The control unit 50 may set two different measurement references. The control unit 50 may generate first distance information in Step S107 using a first measurement reference, may superimpose a first graphic on the 3D image based on the first distance information in Step S108, and may display the 3D image on which the first graphic is superimposed on the display 51 in Step S109.

The control unit 50 may generate second distance information in Step S107 using a second measurement reference other than the first measurement reference, may superimpose a second graphic on a 3D image based on the second distance information in Step S108, and may display the 3D image on which the second graphic is superimposed on the display 51 in Step S109.

The control unit 50 may display one of the 3D image on which the first graphic is superimposed and the 3D image on which the second graphic is superimposed on the display 51. The control unit 50 may switch between a first state and a second state. In the first state, the display 51 displays the 3D image on which the first graphic is superimposed. In the second state, the display 51 displays the 3D image on which the second graphic is superimposed.

In the present aspect using the first graphic and the second graphic, the order in which a method or a process of setting a region is executed is not particularly limited. For example, the control unit 50 may set a measurement target region, may set the second measurement reference in the measurement target region, and may generate the second distance information.
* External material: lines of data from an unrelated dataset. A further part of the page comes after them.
import Literature.NumberTheory.ComplexMultiplication.CMOrderIdealClassMonoidCountFormula
import HarnessLib

/-!
# The weak equivalence class monoid counted: `#Wk(𝔯) = Σ_S #W̄k(S) ≥ #`over-orders, with equality iff `𝔯` is Bass

Layer A3 of the Hodge/CM programme (docs/m5/MAPPING.md §1), the "arbitrary order" series.  Marseglia's WEAK
EQUIVALENCE CLASS MONOID `Wk(R)` — the nonzero fractional `R`-ideals modulo `1 ∈ (I:J)(J:I)` (PROP. 4.1 (b),
`CMOrderWeakEquivalence`) — is partitioned by the multiplicator ring, «`Wk(R) = ⊔ W̄k(S)`» over the over-orders `S`
[Marseglia2019, §4 after Def. 4.2]; the strata `W̄k(S)` were counted in `CMOrderWeakClassesCount` /
`CMOrderGorensteinWeakClassesCount` (`#W̄k(S) = 1` iff `S` Gorenstein).  Here, for the order `𝔯 = endOrder ρ` of any
number field:

* §1 `finite_quot_weak` (`Wk(𝔯)` is finite, a quotient of `ICM(𝔯)`), `natCard_quot_weak_le_natCard_quot_fractionalIdeal`;
* §2 `nonempty_quot_stratum_weak_equiv_fiber`, **`natCard_quot_weak_eq_sum_natCard_quot_stratum_weak`** —
  `#Wk(𝔯) = Σ_S #W̄k(S)` [Marseglia2019, §4 («`Wk(R) = ⊔ W̄k(S)`»), p. 8];
* §3 `natCard_quot_stratum_weak_pos`, **`card_overorders_le_natCard_quot_weak`** — every over-order is the
  multiplicator ring of a weak class: `#`over-orders `≤ #Wk(𝔯)` («one can also obtain all the over-orders of `R` by
  computing the multiplicator rings of the representatives of `Wk(R)`», Remark 5.4);
* §4 (`𝔯 = endOrder (M_μ)`) **`card_overorders_eq_natCard_quot_weak_iff`** — equality iff `𝔯` is BASS (every
  over-order Gorenstein, i.e. every `W̄k(S)` a singleton) [Marseglia2019, §3 Prop. 3.7 and §4 remark after Def. 4.2]
  (with `CMOrderIdealClassMonoidConductorDivisorSum.card_overorders_le_natCard_quot_fractionalIdeal`:
  `#`over-orders `≤ #Wk(𝔯) ≤ #ICM(𝔯)`).

Conventions as in `CMOrderWeakClassesCount` (weak equivalence `1 ∈ (M:N)(N:M)`; strata `{M ≠ 0 // ↑(M/M) = S}`; the
over-orders are the subrings `𝔯 ≤ S` module-finite over `ℤ`, `EndOrder.finite_setOf_overorder`; «Bass»:
`∀ M = MM ≠ 0, ∀ I ≠ 0, MI = I → (M:(M:I)) = I`).  Theorems only (no new definitions, no named facts).

## References
* [Marseglia2019] S. Marseglia, *Computing the ideal class monoid of an order*, J. Lond. Math. Soc. 101 (2020),
  arXiv:1805.09671 — §3 Lemma 3.6, Prop. 3.7 p. 6; §4 Prop. 4.1, Def. 4.2 p. 8; §5 Remark 5.4 p. 10.
* [DadeTausskyZassenhaus1962] E. C. Dade, O. Taussky, H. Zassenhaus, *On the theory of orders …*, Math. Ann. 148
  (1962) — §1 (weak equivalence, «genus»).
-/

noncomputable section

open scoped Classical nonZeroDivisors NumberField Pointwise
open NumberField Module FractionalIdeal

namespace Literature.NumberTheory.ComplexMultiplication

namespace EndOrder

section AnyOrder

variable {K : Type} [Field K] [NumberField K]
variable {ι : Type} [Fintype ι] [DecidableEq ι] [Nonempty ι] {ρ : K →ₐ[ℚ] Matrix ι ι ℚ}
variable [IsFractionRing (endOrder ρ) K]

/-! ## §1 `Wk(𝔯)` is finite -/

/-- **`Wk(𝔯)` is finite** — a quotient of the finite `ICM(𝔯)` (isomorphic ideals are weakly equivalent).
[cite: Marseglia2019, §4 Def. 4.2 («being weakly equivalent is a necessary condition for being isomorphic»), p. 8] -/
theorem finite_quot_weak :
    Finite (Quot fun M N : {M : FractionalIdeal (endOrder ρ)⁰ K // M ≠ 0} =>
      (1 : K) ∈ (M : FractionalIdeal (endOrder ρ)⁰ K) / N * (N / M)) := by
  haveI := finite_quot_fractionalIdeal (ρ := ρ) (K := K)
  refine Finite.of_surjective (α := Quot fun M N : {M : FractionalIdeal (endOrder ρ)⁰ K // M ≠ 0} =>
      ∃ x : K, x ≠ 0 ∧ (M : FractionalIdeal (endOrder ρ)⁰ K) = spanSingleton (endOrder ρ)⁰ x * N)
    (Quot.lift (fun M => Quot.mk _ M) fun M N h => Quot.sound (by
      obtain ⟨x, hx, h⟩ := h
      exact one_mem_div_mul_div_of_eq_spanSingleton_mul hx N.2 h)) fun q => ?_
  induction q using Quot.ind with | mk M => ?_
  exact ⟨Quot.mk _ M, rfl⟩

/-- **`#Wk(𝔯) ≤ #ICM(𝔯)`.** [cite: Marseglia2019, §4 Def. 4.2, p. 8] -/
theorem natCard_quot_weak_le_natCard_quot_fractionalIdeal :
    Nat.card (Quot fun M N : {M : FractionalIdeal (endOrder ρ)⁰ K // M ≠ 0} =>
      (1 : K) ∈ (M : FractionalIdeal (endOrder ρ)⁰ K) / N * (N / M)) ≤
    Nat.card (Quot fun M N : {M : FractionalIdeal (endOrder ρ)⁰ K // M ≠ 0} =>
      ∃ x : K, x ≠ 0 ∧ (M : FractionalIdeal (endOrder ρ)⁰ K) = spanSingleton (endOrder ρ)⁰ x * N) := by
  haveI := finite_quot_fractionalIdeal (ρ := ρ) (K := K)
  refine Nat.card_le_card_of_surjective
    (Quot.lift (fun M => Quot.mk _ M) fun M N h => Quot.sound (by
      obtain ⟨x, hx, h⟩ := h
      exact one_mem_div_mul_div_of_eq_spanSingleton_mul hx N.2 h)) fun q => ?_
  induction q using Quot.ind with | mk M => ?_
  exact ⟨Quot.mk _ M, rfl⟩

/-! ## §2 `Wk(𝔯) = ⊔_S W̄k(S)`: `#Wk(𝔯) = Σ_S #W̄k(S)` -/

omit [Nonempty ι] in
/-- **`W̄k(S)` is the fibre of `[M] ↦ (M:M)` over `S`** on `Wk(𝔯)` (weakly equivalent ideals have the same
multiplicator ring, PROP. 4.1 (b)⇒(c), so `[M] ↦ (M:M)` is defined on weak classes). [cite: Marseglia2019, §4 Prop.
4.1 and Def. 4.2 («`W̄k(S)` … the weak equivalence classes `[I]` such that `(I:I) = S`»), p. 8] -/
theorem nonempty_quot_stratum_weak_equiv_fiber (S : Subring K)
    (f : (Quot fun M N : {M : FractionalIdeal (endOrder ρ)⁰ K // M ≠ 0} =>
      (1 : K) ∈ (M : FractionalIdeal (endOrder ρ)⁰ K) / N * (N / M)) → Subring K)
    (hf : ∀ M : {M : FractionalIdeal (endOrder ρ)⁰ K // M ≠ 0},
      ((f (Quot.mk _ M) : Subring K) : Set K) =
        (((M : FractionalIdeal (endOrder ρ)⁰ K) / M : FractionalIdeal (endOrder ρ)⁰ K) : Set K)) :
    Nonempty ((Quot fun M N : {M : FractionalIdeal (endOrder ρ)⁰ K //
        M ≠ 0 ∧ ((M / M : FractionalIdeal (endOrder ρ)⁰ K) : Set K) = S} =>
      (1 : K) ∈ (M : FractionalIdeal (endOrder ρ)⁰ K) / N * (N / M)) ≃
      {q : Quot fun M N : {M : FractionalIdeal (endOrder ρ)⁰ K // M ≠ 0} =>
        (1 : K) ∈ (M : FractionalIdeal (endOrder ρ)⁰ K) / N * (N / M) // f q = S}) := by
  let φ₀ : {M : FractionalIdeal (endOrder ρ)⁰ K // M ≠ 0 ∧ ((M / M : FractionalIdeal (endOrder ρ)⁰ K) : Set K) = S} →
      {q : Quot fun M N : {M : FractionalIdeal (endOrder ρ)⁰ K // M ≠ 0} =>
        (1 : K) ∈ (M : FractionalIdeal (endOrder ρ)⁰ K) / N * (N / M) // f q = S} :=
    fun M => ⟨Quot.mk _ ⟨M.1, M.2.1⟩, SetLike.coe_injective ((hf ⟨M.1, M.2.1⟩).trans M.2.2)⟩
  have hφ₀ : ∀ M N : {M : FractionalIdeal (endOrder ρ)⁰ K // M ≠ 0 ∧ ((M / M : FractionalIdeal (endOrder ρ)⁰ K) : Set K) = S},
      (1 : K) ∈ (M : FractionalIdeal (endOrder ρ)⁰ K) / N * (N / M) → φ₀ M = φ₀ N := fun M N h =>
    Subtype.ext (Quot.sound h)
  refine ⟨Equiv.ofBijective (Quot.lift φ₀ hφ₀) ⟨?_, ?_⟩⟩
  · intro q₁ q₂ h
    induction q₁ using Quot.ind with
    | mk M =>
      induction q₂ using Quot.ind with
      | mk N =>
        have h' : Quot.mk (fun M N : {M : FractionalIdeal (endOrder ρ)⁰ K // M ≠ 0} =>
            (1 : K) ∈ (M : FractionalIdeal (endOrder ρ)⁰ K) / N * (N / M)) ⟨M.1, M.2.1⟩ =
            Quot.mk _ ⟨N.1, N.2.1⟩ := congrArg Subtype.val h
        exact Quot.sound (((equivalence_one_mem_div_mul_div
          (fun M : FractionalIdeal (endOrder ρ)⁰ K => M ≠ 0) fun _ h => h).eqvGen_iff).1 (Quot.eqvGen_exact h'))
  · rintro ⟨q, hq⟩
    induction q using Quot.ind with
    | mk M =>
      have hM : ((M.1 / M.1 : FractionalIdeal (endOrder ρ)⁰ K) : Set K) = S := by
        rw [← hf M, hq]
      exact ⟨Quot.mk _ ⟨M.1, M.2, hM⟩, rfl⟩

/-- **«`Wk(R) = ⊔ W̄k(S)`», counted: `#Wk(𝔯) = Σ_S #W̄k(S)`** over the over-orders `S` of `𝔯`, for every order of
every number field. [cite: Marseglia2019, §4 («Consider the partition `Wk(R) = ⊔ W̄k(S)`»), p. 8] -/
theorem natCard_quot_weak_eq_sum_natCard_quot_stratum_weak :
    Nat.card (Quot fun M N : {M : FractionalIdeal (endOrder ρ)⁰ K // M ≠ 0} =>
      (1 : K) ∈ (M : FractionalIdeal (endOrder ρ)⁰ K) / N * (N / M)) =
      ∑ S ∈ (finite_setOf_overorder (ρ := ρ) (K := K)).toFinset,
        Nat.card (Quot fun M N : {M : FractionalIdeal (endOrder ρ)⁰ K //
            M ≠ 0 ∧ ((M / M : FractionalIdeal (endOrder ρ)⁰ K) : Set K) = S} =>
          (1 : K) ∈ (M : FractionalIdeal (endOrder ρ)⁰ K) / N * (N / M)) := by
  classical
  have hmr : ∀ M : {M : FractionalIdeal (endOrder ρ)⁰ K // M ≠ 0}, ∃ S : Subring K,
      endOrder ρ ≤ S ∧ Module.Finite ℤ S ∧ (S : Set K) = ((M.1 / M.1 : FractionalIdeal (endOrder ρ)⁰ K) : Set K) :=
    fun M => exists_overorder_coe_eq_div_self M.2
  choose mr hmr𝔯 hmrfin hmrS using hmr
  have hresp : ∀ M N : {M : FractionalIdeal (endOrder ρ)⁰ K // M ≠ 0},
      (1 : K) ∈ (M : FractionalIdeal (endOrder ρ)⁰ K) / N * (N / M) → mr M = mr N := fun M N h => by
    apply SetLike.coe_injective
    rw [hmrS, hmrS, div_self_eq_div_self_of_one_mem M.2 N.2 h]
  set f : (Quot fun M N : {M : FractionalIdeal (endOrder ρ)⁰ K // M ≠ 0} =>
      (1 : K) ∈ (M : FractionalIdeal (endOrder ρ)⁰ K) / N * (N / M)) → Subring K := Quot.lift mr hresp with hfdef
  have hfS : ∀ q, f q ∈ (finite_setOf_overorder (ρ := ρ) (K := K)).toFinset := by
    intro q
    induction q using Quot.ind with
    | mk M =>
      rw [Set.Finite.mem_toFinset]
      exact ⟨hmr𝔯 M, hmrfin M⟩
  haveI := finite_quot_weak (ρ := ρ) (K := K)
  letI := Fintype.ofFinite (Quot fun M N : {M : FractionalIdeal (endOrder ρ)⁰ K // M ≠ 0} =>
      (1 : K) ∈ (M : FractionalIdeal (endOrder ρ)⁰ K) / N * (N / M))
  rw [Nat.card_eq_fintype_card, ← Finset.card_univ, Finset.card_eq_sum_card_fiberwise fun q _ => hfS q]
  refine Finset.sum_congr rfl fun S _ => ?_
  rw [← Fintype.card_subtype, ← Nat.card_eq_fintype_card]
  exact Nat.card_congr (nonempty_quot_stratum_weak_equiv_fiber S f fun M => hmrS M).some.symm

/-! ## §3 Every over-order is the multiplicator ring of a weak class: `#`over-orders `≤ #Wk(𝔯)` -/

/-- **`1 ≤ #W̄k(S)`** for every over-order `S` (the class of `S` itself). [cite: Marseglia2019, §5 («`[S]` and
`[Sᵗ]`»), p. 10] -/
theorem natCard_quot_stratum_weak_pos {S : Subring K} (h𝔯S : endOrder ρ ≤ S) (hfin : Module.Finite ℤ S) :
    0 < Nat.card (Quot fun M N : {M : FractionalIdeal (endOrder ρ)⁰ K //
        M ≠ 0 ∧ ((M / M : FractionalIdeal (endOrder ρ)⁰ K) : Set K) = S} =>
      (1 : K) ∈ (M : FractionalIdeal (endOrder ρ)⁰ K) / N * (N / M)) := by
  haveI := finite_quot_stratum_weak (ρ := ρ) (K := K) S
  obtain ⟨P, hP0, hPP, hPS⟩ := exists_fractionalIdeal_coe_eq_subring h𝔯S hfin
  haveI : Nonempty (Quot fun M N : {M : FractionalIdeal (endOrder ρ)⁰ K //
        M ≠ 0 ∧ ((M / M : FractionalIdeal (endOrder ρ)⁰ K) : Set K) = S} =>
      (1 : K) ∈ (M : FractionalIdeal (endOrder ρ)⁰ K) / N * (N / M)) :=
    ⟨Quot.mk _ ⟨P, hP0, by rw [div_self_eq_of_mul_self_eq_endOrder hP0 hPP, hPS]⟩⟩
  exact Nat.card_pos

/-- **`#`(over-orders of `𝔯`) `≤ #Wk(𝔯)`** — «one can also obtain all the over-orders of `R` by computing the
multiplicator rings of the representatives of `Wk(R)`». [cite: Marseglia2019, §5 Remark 5.4, p. 10] -/
theorem card_overorders_le_natCard_quot_weak :
    (finite_setOf_overorder (ρ := ρ) (K := K)).toFinset.card ≤
      Nat.card (Quot fun M N : {M : FractionalIdeal (endOrder ρ)⁰ K // M ≠ 0} =>
        (1 : K) ∈ (M : FractionalIdeal (endOrder ρ)⁰ K) / N * (N / M)) := by
  rw [natCard_quot_weak_eq_sum_natCard_quot_stratum_weak, Finset.card_eq_sum_ones]
  refine Finset.sum_le_sum fun S hS => ?_
  rw [Set.Finite.mem_toFinset] at hS
  exact natCard_quot_stratum_weak_pos hS.1 hS.2

end AnyOrder

end EndOrder

/-! ## §4 `#`over-orders `= #Wk(𝔯)` iff `𝔯` is Bass -/

namespace CMTypeLattice

section Bass

variable {K : Type} [Field K] [NumberField K]
variable {ι : Type} [Fintype ι] [DecidableEq ι] (μ : Basis ι ℚ K)
variable [IsFractionRing (endOrder (Algebra.leftMulMatrix μ)) K]

/-- **All `W̄k(S)` are singletons iff `𝔯` is Bass** (every over-order `M = MM ≠ 0` Gorenstein).
[cite: Marseglia2019, §3 Prop. 3.7 and §4 remark after Def. 4.2, pp. 6, 8] -/
theorem forall_natCard_quot_stratum_weak_eq_one_iff :
    (∀ S ∈ (EndOrder.finite_setOf_overorder (ρ := Algebra.leftMulMatrix μ) (K := K)).toFinset,
      Nat.card (Quot fun M N : {M : FractionalIdeal (endOrder (Algebra.leftMulMatrix μ))⁰ K //
          M ≠ 0 ∧ ((M / M : FractionalIdeal (endOrder (Algebra.leftMulMatrix μ))⁰ K) : Set K) = S} =>
        (1 : K) ∈ (M : FractionalIdeal (endOrder (Algebra.leftMulMatrix μ))⁰ K) / N * (N / M)) = 1) ↔
    ∀ M : FractionalIdeal (endOrder (Algebra.leftMulMatrix μ))⁰ K, M ≠ 0 → M * M = M →
      ∀ I : FractionalIdeal (endOrder (Algebra.leftMulMatrix μ))⁰ K, I ≠ 0 → M * I = I → M / (M / I) = I := by
  haveI : Nonempty ι := μ.index_nonempty
  constructor
  · intro h M hM0 hMM
    obtain ⟨S, h𝔬S, hfin, hSM⟩ := (EndOrder.mul_self_eq_iff_exists_overorder hM0).1 hMM
    have hS : S ∈ (EndOrder.finite_setOf_overorder (ρ := Algebra.leftMulMatrix μ) (K := K)).toFinset := by
      rw [Set.Finite.mem_toFinset]
      exact ⟨h𝔬S, hfin⟩
    exact (natCard_quot_stratum_weak_eq_one_iff_of_overorder μ h𝔬S hfin).1 (h S hS) M hM0 hMM hSM.symm
  · intro h S hS
    rw [Set.Finite.mem_toFinset] at hS
    exact (natCard_quot_stratum_weak_eq_one_iff_of_overorder μ hS.1 hS.2).2 fun M hM0 hMM _ => h M hM0 hMM

/-- **`#`over-orders `= #Wk(𝔯)` IF AND ONLY IF `𝔯` is Bass** (e.g. every quadratic order; then `Wk(𝔯)` is "the set
of over-orders"). [cite: Marseglia2019, §3 Prop. 3.7, §4 («`Wk(R) = ⊔ W̄k(S)`», «`W̄k(S) = {[S]}` iff `S` is
Gorenstein»), pp. 6, 8] -/
theorem card_overorders_eq_natCard_quot_weak_iff :
    (EndOrder.finite_setOf_overorder (ρ := Algebra.leftMulMatrix μ) (K := K)).toFinset.card =
      Nat.card (Quot fun M N : {M : FractionalIdeal (endOrder (Algebra.leftMulMatrix μ))⁰ K // M ≠ 0} =>
        (1 : K) ∈ (M : FractionalIdeal (endOrder (Algebra.leftMulMatrix μ))⁰ K) / N * (N / M)) ↔
    ∀ M : FractionalIdeal (endOrder (Algebra.leftMulMatrix μ))⁰ K, M ≠ 0 → M * M = M →
      ∀ I : FractionalIdeal (endOrder (Algebra.leftMulMatrix μ))⁰ K, I ≠ 0 → M * I = I → M / (M / I) = I := by
  haveI : Nonempty ι := μ.index_nonempty
  rw [← forall_natCard_quot_stratum_weak_eq_one_iff μ, EndOrder.natCard_quot_weak_eq_sum_natCard_quot_stratum_weak,
    Finset.card_eq_sum_ones, Finset.sum_eq_sum_iff_of_le fun S hS => ?_]
  · exact forall₂_congr fun S _ => eq_comm
  · rw [Set.Finite.mem_toFinset] at hS
    exact EndOrder.natCard_quot_stratum_weak_pos hS.1 hS.2

/-- **For a Bass order `#Wk(𝔯) = #`over-orders.** [cite: Marseglia2019, §3 Prop. 3.7, p. 6] -/
theorem natCard_quot_weak_eq_card_overorders_of_forall_overorder_div_div_eq
    (h : ∀ M : FractionalIdeal (endOrder (Algebra.leftMulMatrix μ))⁰ K, M ≠ 0 → M * M = M →
      ∀ I : FractionalIdeal (endOrder (Algebra.leftMulMatrix μ))⁰ K, I ≠ 0 → M * I = I → M / (M / I) = I) :
    Nat.card (Quot fun M N : {M : FractionalIdeal (endOrder (Algebra.leftMulMatrix μ))⁰ K // M ≠ 0} =>
        (1 : K) ∈ (M : FractionalIdeal (endOrder (Algebra.leftMulMatrix μ))⁰ K) / N * (N / M)) =
      (EndOrder.finite_setOf_overorder (ρ := Algebra.leftMulMatrix μ) (K := K)).toFinset.card :=
  ((card_overorders_eq_natCard_quot_weak_iff μ).2 h).symm

end Bass

end CMTypeLattice

end Literature.NumberTheory.ComplexMultiplication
Alternatively, the control unit 50 may set the second measurement reference at an arbitrary position, may set a region associated with the set position as the measurement target region, and may generate the second distance information.

Each aspect of the present invention may include the following modified example. The control unit 50 sets a point at the position of the distal end of the endoscope as the first measurement reference. The control unit 50 sets the second measurement reference including one or more points of the two or more points included in the 3D data. The control unit 50 generates first distance information indicating the distance between the first measurement reference and a measurement point and generates second distance information indicating the distance between the second measurement reference and a measurement point. The control unit 50 superimposes a first measurement result generated based on the first distance information on an image of the measurement target region and superimposes a second measurement result generated based on the second distance information on the image of the measurement target region. The control unit 50 outputs the image on which the first measurement result is superimposed and the image on which the second measurement result is superimposed to the display.

Each aspect of the present invention may include the following modified example. The control unit 50 outputs one of the image on which the first measurement result is superimposed and the image on which the second measurement result is superimposed to the display 51. Displaying the image on which the first measurement result is superimposed and displaying the image on which the second measurement result is superimposed is switchable.

In the fourth embodiment, the control unit 50 executes measurement using two or more measurement references. The endoscope system 1 can notify a user of the measurement results acquired using the two or more measurement references.

While preferred embodiments of the invention have been described and shown above, it should be understood that these are examples of the invention and are not to be considered as limiting. Additions, omissions, substitutions, and other modifications can be made without departing from the spirit or scope of the present invention. Accordingly, the invention is not to be considered as being limited by the foregoing description, and is only limited by the scope of the appended claims.